タナトスはその静寂に「人を殺したのになぜ落ち着いていられるのかなどと考えているのだろう。」と目を伏せる。
そしていつも通り議会が終わるのだろうとタナトスは立ち上がる。
するとガイアが手を叩いた。
「では最後に。」
その言葉に出口へと向かっていたタナトスは足を止めガイアに目を向ける。
「先に報告してもらった育児者の後継者に挨拶してもらおう。」
育児者、それは出産や新しく生まれた子供の育児の手助け、そして子供の教育を行う者達のこと。それは大まかに言えばタナトスと反対の立場だった。
ガイアの視線を追うと、付き人達の立つ影から1人の少女が現れた。
「初めまして……じゃない人もいるかもですが。育児者に選ばれたマリアと言います。よろしくお願いします。」
そう挨拶をしてお辞儀すると権利持ち達や付き人達はマリアに向けて拍手を送る。拍手の中、マリアは頭を上げるとはにかみ笑いを浮かべた。
夕陽だった。
タナトスが以前閲覧制限古書で見た黄金色に輝く夕陽。その黄金色に輝く髪と瞳にタナトスは目を奪われた。
年は……タナトスより1つ2つ下といったところだろう。
するとふとこちらを見たマリアと目が合う。しかしタナトスはすぐに目を逸らし解散の言葉を待った。
一つの命を育てる彼女は命を奪うタナトスを軽蔑し、同情し、安堵しているだろう。死神は死神らしく生きなければいけないのだと、タナトスは再認識した。
拍手が収まるとガイアがまた七面倒な挨拶をした。
「以上、スケール第1256回報告議会を終了する。解散。」
一番早く部屋を出たタナトスは薄暗い廊下を歩いて行く。
すると走る足音と共に服の裾が引っ張られた。
タナトスが振り返ると、そこには彼女がいた。美しいとしか言えない黄金の髪を揺らした彼女。マリアだった。
「あ、あの。タナトスさん!」
「……何だ?」
「す、少しいいでしょうか?」
タナトスを見上げるマリアは涙目だった。
「要件は?」
あまり人の通らない場所の硬い長椅子に座りタナトスはそう問いかける。
「………。」
一瞬何が起こったのか分からなかった。
タナトスは突然暗闇に包まれたのだ。暖かく、他人の匂いがする暗闇は、体の力が抜ける感覚を引き起こした。

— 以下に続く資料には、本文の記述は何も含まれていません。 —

/-- Szpiro's conjecture (`|Δ_min| ≤ C_ε N^{6+ε}` for all `E/ℚ`, tree `SzpiroConjecture`) gives
polynomial Szpiro with exponent `7` on the class of the crux (`ε = 1`). [folklore] -/
theorem polySzpiro_of_szpiro (h : SzpiroConjecture) : PolySzpiroAwayFromTwo 7 := by
  obtain ⟨C, hC⟩ := h 1 one_pos
  refine ⟨C, fun W _ _ => ?_⟩
  have h7 : (6 : ℝ) + 1 = 7 := by norm_num
  have := hC W
  rwa [h7] at this

/-- **Szpiro ⇒ crux r2** (de Weger–Hindry direction of Pasten's remark on Conj. 1.14,
arXiv:1705.09251 p. 8, for the geometric component product). [folklore] -/
theorem manyPrime_of_szpiro (h : SzpiroConjecture) : ManyPrimeValuationProduct :=
  manyPrime_of_polySzpiro (by norm_num) (polySzpiro_of_szpiro h)

/-- **Szpiro ⇒ crux r4.** [folklore] -/
theorem fewPrime_of_szpiro (h : SzpiroConjecture) : FewPrimeValuationProduct :=
  fewPrime_of_polySzpiro (by norm_num) (polySzpiro_of_szpiro h)

/-- The summit `ABC` (strict form, `0 < C`) gives the `≤`-form consumed by `szpiro_of_abcLe_holds`. [folklore] -/
theorem abcLe_of_abc (h : _root_.ABC) :
    ∀ ε : ℝ, 0 < ε → ∃ C : ℝ, ∀ a b c : ℕ,
      Literature.NumberTheory.DiophantineGeometry.IsABCTriple a b c →
        (c : ℝ) ≤ C * ((Literature.NumberTheory.DiophantineGeometry.rad a b c : ℕ) : ℝ) ^ (1 + ε) := by
  intro ε hε
  obtain ⟨C, -, hC⟩ := (ABC_iff.mp h) ε hε
  exact ⟨C, fun a b c habc => (hC a b c habc).le⟩

/-- **`ABC` ⇒ crux r2**: the crux is a CONSEQUENCE of the summit (via Silverman VIII.11.5(b),
tree `szpiro_of_abcLe_holds`, and `manyPrime_of_szpiro`). [folklore] -/
theorem manyPrime_of_abc (h : _root_.ABC) : ManyPrimeValuationProduct :=
  manyPrime_of_szpiro (szpiro_of_abcLe_holds (abcLe_of_abc h))

/-- **`ABC` ⇒ crux r4.** [folklore] -/
theorem fewPrime_of_abc (h : _root_.ABC) : FewPrimeValuationProduct :=
  fewPrime_of_szpiro (szpiro_of_abcLe_holds (abcLe_of_abc h))

/-- **Why the crux resists refutation:** a proof of `¬ ManyPrimeValuationProduct` would be a
disproof of the abc conjecture. [folklore] -/
theorem not_abc_of_not_manyPrime (h : ¬ ManyPrimeValuationProduct) : ¬ _root_.ABC :=
  fun habc => h (manyPrime_of_abc habc)

/-- Same for the few-prime crux r4 (`FewPrimeValuationProduct`, stmt-ABC-1563). [folklore] -/
theorem not_abc_of_not_fewPrime (h : ¬ FewPrimeValuationProduct) : ¬ _root_.ABC :=
  fun habc => h (fewPrime_of_abc habc)

/-! ## §3 The hypothesis `0 < ε` is load-bearing: the `ε`-free and the uniform-constant versions are false

Witness family: the Frey curves `W_{B,k} : y² = x (x − A) (x + 1)`, `A = A_{B,k} = 2 · B^(k+1)` for an ODD
base `B`, i.e. the integral models `freyIntModel A 1` of B–G (12.17) for the abc triples `A + 1 = c`.
By the tree's proved local analysis (`isMinimalAt_freyIntModel`,
`conductorExponent_eq_one_of_dvd_Δ_of_not_dvd_c₄`, `conductorExponent_eq_zero_of_not_dvd_Δ`,
`factorization_conductorNorm_holds`, `factorization_minimalDiscriminantNorm_holds`,
`valuation_Δ_eq_of_isMinimalAt_holds`): `f_p ≤ 1` for odd `p`, `f_p = 1` for `p ∣ B`, every factor of
`T(W_{B,k})` is `≥ 1` and `ord_p(Δ_min) ≥ 2(k+1)` for `p ∣ B`, so `T(W_{B,k}) ≥ (2(k+1))^{ω(B)}`, while
`N ≤ 2^10 · A (A+1) ≤ 9216 · B^{2(k+1)}`.  With `B = 1155 = 3·5·7·11` this kills the `ε`-free and the
uniform-constant versions (§3); letting `ω(B) → ∞` kills every polylogarithmic bound (§4). -/

open WeierstrassCurve IsDedekindDomain Rat.HeightOneSpectrum
open Literature.NumberTheory.EllipticCurves (freyIntModel freyIntModel_Δ freyIntModel_c₄
  isElliptic_freyIntModel isMinimalAt_freyIntModel not_dvd_sq_add_mul_add_sq eq_two_of_dvd_sixteen
  conductorNorm_freyIntModel_dvd)

/-- `A_{B,k} = 2 · B^(k+1)`. [folklore] -/
def freyA (B k : ℕ) : ℤ := 2 * (B : ℤ) ^ (k + 1)

/-- The place of `ℤ` above the rational prime `p`. [folklore] -/
noncomputable def place (p : ℕ) (hp : p.Prime) : HeightOneSpectrum ℤ :=
  (primesEquiv (R := ℤ)).symm ⟨p, hp⟩

/-- The rational prime below `place p hp` is `p`. [folklore] -/
theorem natGenerator_place (p : ℕ) (hp : p.Prime) : natGenerator (place p hp) = p :=
  Literature.NumberTheory.EllipticCurves.Rat.natGenerator_primesEquiv_symm ⟨p, hp⟩

section Family

variable {B : ℕ} (hB : Odd B) (k : ℕ)
include hB

/-- `A > 0` (an odd base is positive). [folklore] -/
theorem freyA_pos : 0 < freyA B k := by
  have : 0 < B := hB.pos
  unfold freyA; positivity

/-- `A · 1 · (A + 1) ≠ 0` (the shape consumed by the `freyIntModel` lemmas). [folklore] -/
theorem freyA_ne_zero' : freyA B k * 1 * (freyA B k + 1) ≠ 0 := by
  have := freyA_pos hB k; positivity

omit hB in
/-- `A` and `1` are coprime. [folklore] -/
theorem isCoprime_freyA : IsCoprime (freyA B k) 1 := isCoprime_one_right

/-- `16 ∤ A (A + 1)`: the product is `2 ×` odd. [folklore] -/
theorem not_sixteen_dvd : ¬ (16 : ℤ) ∣ freyA B k * 1 * (freyA B k + 1) := by
  intro h
  have hBodd : Odd ((B : ℤ) ^ (k + 1)) := Odd.pow (by exact_mod_cast hB)
  have hodd : Odd ((B : ℤ) ^ (k + 1) * (2 * (B : ℤ) ^ (k + 1) + 1)) :=
    Odd.mul hBodd ⟨(B : ℤ) ^ (k + 1), by ring⟩
  have h' : (2 : ℤ) * 8 ∣ 2 * ((B : ℤ) ^ (k + 1) * (2 * (B : ℤ) ^ (k + 1) + 1)) := by
    have e : freyA B k * 1 * (freyA B k + 1) = 2 * ((B : ℤ) ^ (k + 1) * (2 * (B : ℤ) ^ (k + 1) + 1)) := by
      unfold freyA; ring
    rw [← e]; simpa using h
  have h8 := (mul_dvd_mul_iff_left (two_ne_zero (α := ℤ))).mp h'
  have h2 : (2 : ℤ) ∣ (B : ℤ) ^ (k + 1) * (2 * (B : ℤ) ^ (k + 1) + 1) := dvd_trans ⟨4, by norm_num⟩ h8
  exact (Int.not_even_iff_odd.mpr hodd) (even_iff_two_dvd.mpr h2)

/-- The curves of the family are elliptic. [folklore] -/
theorem isElliptic_family : ((freyIntModel (freyA B k) 1).baseChange ℚ).IsElliptic :=
  isElliptic_freyIntModel (freyA_ne_zero' hB k)

/-- (12.17) is a global minimal model for the family (B–G 12.5.10, first case). [folklore] -/
theorem isMinimalAt_family (v : HeightOneSpectrum ℤ) :
    ((freyIntModel (freyA B k) 1).baseChange ℚ).IsMinimalAt v :=
  isMinimalAt_freyIntModel (isCoprime_freyA k) (freyA_ne_zero' hB k) (not_sixteen_dvd hB k) v

/-- `f_p = 1` at an odd prime `p ∣ A (A + 1)` (multiplicative reduction). [folklore] -/
theorem conductorExponent_family_eq_one {p : ℕ} (hp : p.Prime) (hp2 : p ≠ 2)
    (hpd : (p : ℤ) ∣ freyA B k * 1 * (freyA B k + 1)) :
    haveI := isElliptic_family hB k
    ((freyIntModel (freyA B k) 1).baseChange ℚ).conductorExponent (place p hp) = 1 := by
  haveI := isElliptic_family hB k
  have hv := natGenerator_place p hp
  refine conductorExponent_eq_one_of_dvd_Δ_of_not_dvd_c₄ (isMinimalAt_family hB k _) ?_ ?_
  · rw [hv, freyIntModel_Δ]
    exact dvd_mul_of_dvd_right (dvd_pow hpd two_ne_zero) _
  · rw [hv, freyIntModel_c₄]
    intro h
    have hpint : Prime (p : ℤ) := Nat.prime_iff_prime_int.mp hp
    rcases hpint.dvd_or_dvd h with h | h
    · exact hp2 (eq_two_of_dvd_sixteen hp h)
    · exact not_dvd_sq_add_mul_add_sq (isCoprime_freyA k) hp hpd h

/-- `f_p = 0` at an odd prime `p ∤ A (A + 1)` (good reduction). [folklore] -/
theorem conductorExponent_family_eq_zero {p : ℕ} (hp : p.Prime) (hp2 : p ≠ 2)
    (hpd : ¬ (p : ℤ) ∣ freyA B k * 1 * (freyA B k + 1)) :
    haveI := isElliptic_family hB k
    ((freyIntModel (freyA B k) 1).baseChange ℚ).conductorExponent (place p hp) = 0 := by
  haveI := isElliptic_family hB k
  have hv := natGenerator_place p hp
  refine conductorExponent_eq_zero_of_not_dvd_Δ (isMinimalAt_family hB k _) ?_
  rw [hv, freyIntModel_Δ]
  intro h
  have hpint : Prime (p : ℤ) := Nat.prime_iff_prime_int.mp hp
  rcases hpint.dvd_or_dvd h with h | h
  · exact hp2 (eq_two_of_dvd_sixteen hp h)
  · exact hpd (hpint.dvd_of_dvd_pow h)

/-- The conductor of `W_{B,k}` at an odd prime: `v_p(N) = f_p ≤ 1`. [folklore] -/
theorem factorization_conductorNorm_family_le_one {p : ℕ} (hp : p.Prime) (hp2 : p ≠ 2) :
    (((freyIntModel (freyA B k) 1).baseChange ℚ).conductorNorm ℤ).factorization p ≤ 1 := by
  haveI := isElliptic_family hB k
  rw [factorization_conductorNorm_primesEquiv_symm _ ⟨p, hp⟩]
  change ((freyIntModel (freyA B k) 1).baseChange ℚ).conductorExponent (place p hp) ≤ 1
  by_cases hpd : (p : ℤ) ∣ freyA B k * 1 * (freyA B k + 1)
  · exact (conductorExponent_family_eq_one hB k hp hp2 hpd).le
  · exact (conductorExponent_family_eq_zero hB k hp hp2 hpd).le.trans zero_le_one

/-- `v_p(N) = 1` for every odd prime `p ∣ A (A+1)`, in particular for `p ∣ B`. [folklore] -/
theorem factorization_conductorNorm_family_eq_one {p : ℕ} (hp : p.Prime) (hp2 : p ≠ 2)
    (hpd : (p : ℤ) ∣ freyA B k * 1 * (freyA B k + 1)) :
    (((freyIntModel (freyA B k) 1).baseChange ℚ).conductorNorm ℤ).factorization p = 1 := by
  haveI := isElliptic_family hB k
  rw [factorization_conductorNorm_primesEquiv_symm _ ⟨p, hp⟩]
  exact conductorExponent_family_eq_one hB k hp hp2 hpd

/-- `N(W_{B,k}) ≠ 0`. [folklore] -/
theorem conductorNorm_family_ne_zero : ((freyIntModel (freyA B k) 1).baseChange ℚ).conductorNorm ℤ ≠ 0 :=
  haveI := isElliptic_family hB k
  (conductorNorm_pos_holds _).ne'

/-- Semistability away from `2`: `p² ∤ N(W_{B,k})` for odd primes `p`. [folklore] -/
theorem not_sq_dvd_conductorNorm_family (p : ℕ) (hp : p.Prime) (hp2 : p ≠ 2) :
    ¬ p ^ 2 ∣ ((freyIntModel (freyA B k) 1).baseChange ℚ).conductorNorm ℤ := by
  rw [hp.pow_dvd_iff_le_factorization (conductorNorm_family_ne_zero hB k)]
  have := factorization_conductorNorm_family_le_one hB k hp hp2
  omega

そう、椅子に座るタナトスはその前に立つマリアに頭を抱えられるようにして抱きしめられていたのだ。
「どう言う事だ。」
一向に離す気配のないマリアに抱きしめられたまま問うと、マリアは小さく笑った。
「こう言う事です。貴方が少しお疲れのようでしたので。」
見当違いなマリアの言葉にタナトスは鼻で笑う。
「疲れる?俺が?一日中部屋にこもって、動きすらしない俺が?勘違いだ。俺の体は弱いが健康的だ。」
するとマリアはタナトスの髪を撫でた。
「確かに体は元気かも知れませんね。でも、疲れとは体だけではありませんよ?」
「体以外に何がある。」
「……辛かったのでしょう?」
………。
「……苦しかったのでしょう?」
………。
「……1人、寂しかっ」
「やめろ。」
タナトスはマリアの腕を払って、マリアの顔を見上げる。
「そんな同情がしたければ」
すると慣れない感触がタナトスの頬を伝う。
しかしその正体を確かめる間もなく、マリアがまた、しかしさっきよりも強く、大きく、優しく抱きしめたのだった。
「やめろ。」
タナトスは頭を抱えるマリアを無理やり引き剥がそうとしたが、マリアは意地でも離さなかった。
「貴方が泣き止んだらやめます。」
マリアの泣くという言葉に引っかかったタナトスはマリアとの隙間から目元に触れると、確かに涙が溢れていた。絶えることなく。
しかしその涙は感情ではなく、体の異常。そう自らに言い聞かせると同時に、マリアの言う疲れは心の疲れのだと理解したのだった。
「死神に心はない。」
そう先の言葉に答えるように呟くと、マリアは抱きしめる手をほどきタナトスの目を見た。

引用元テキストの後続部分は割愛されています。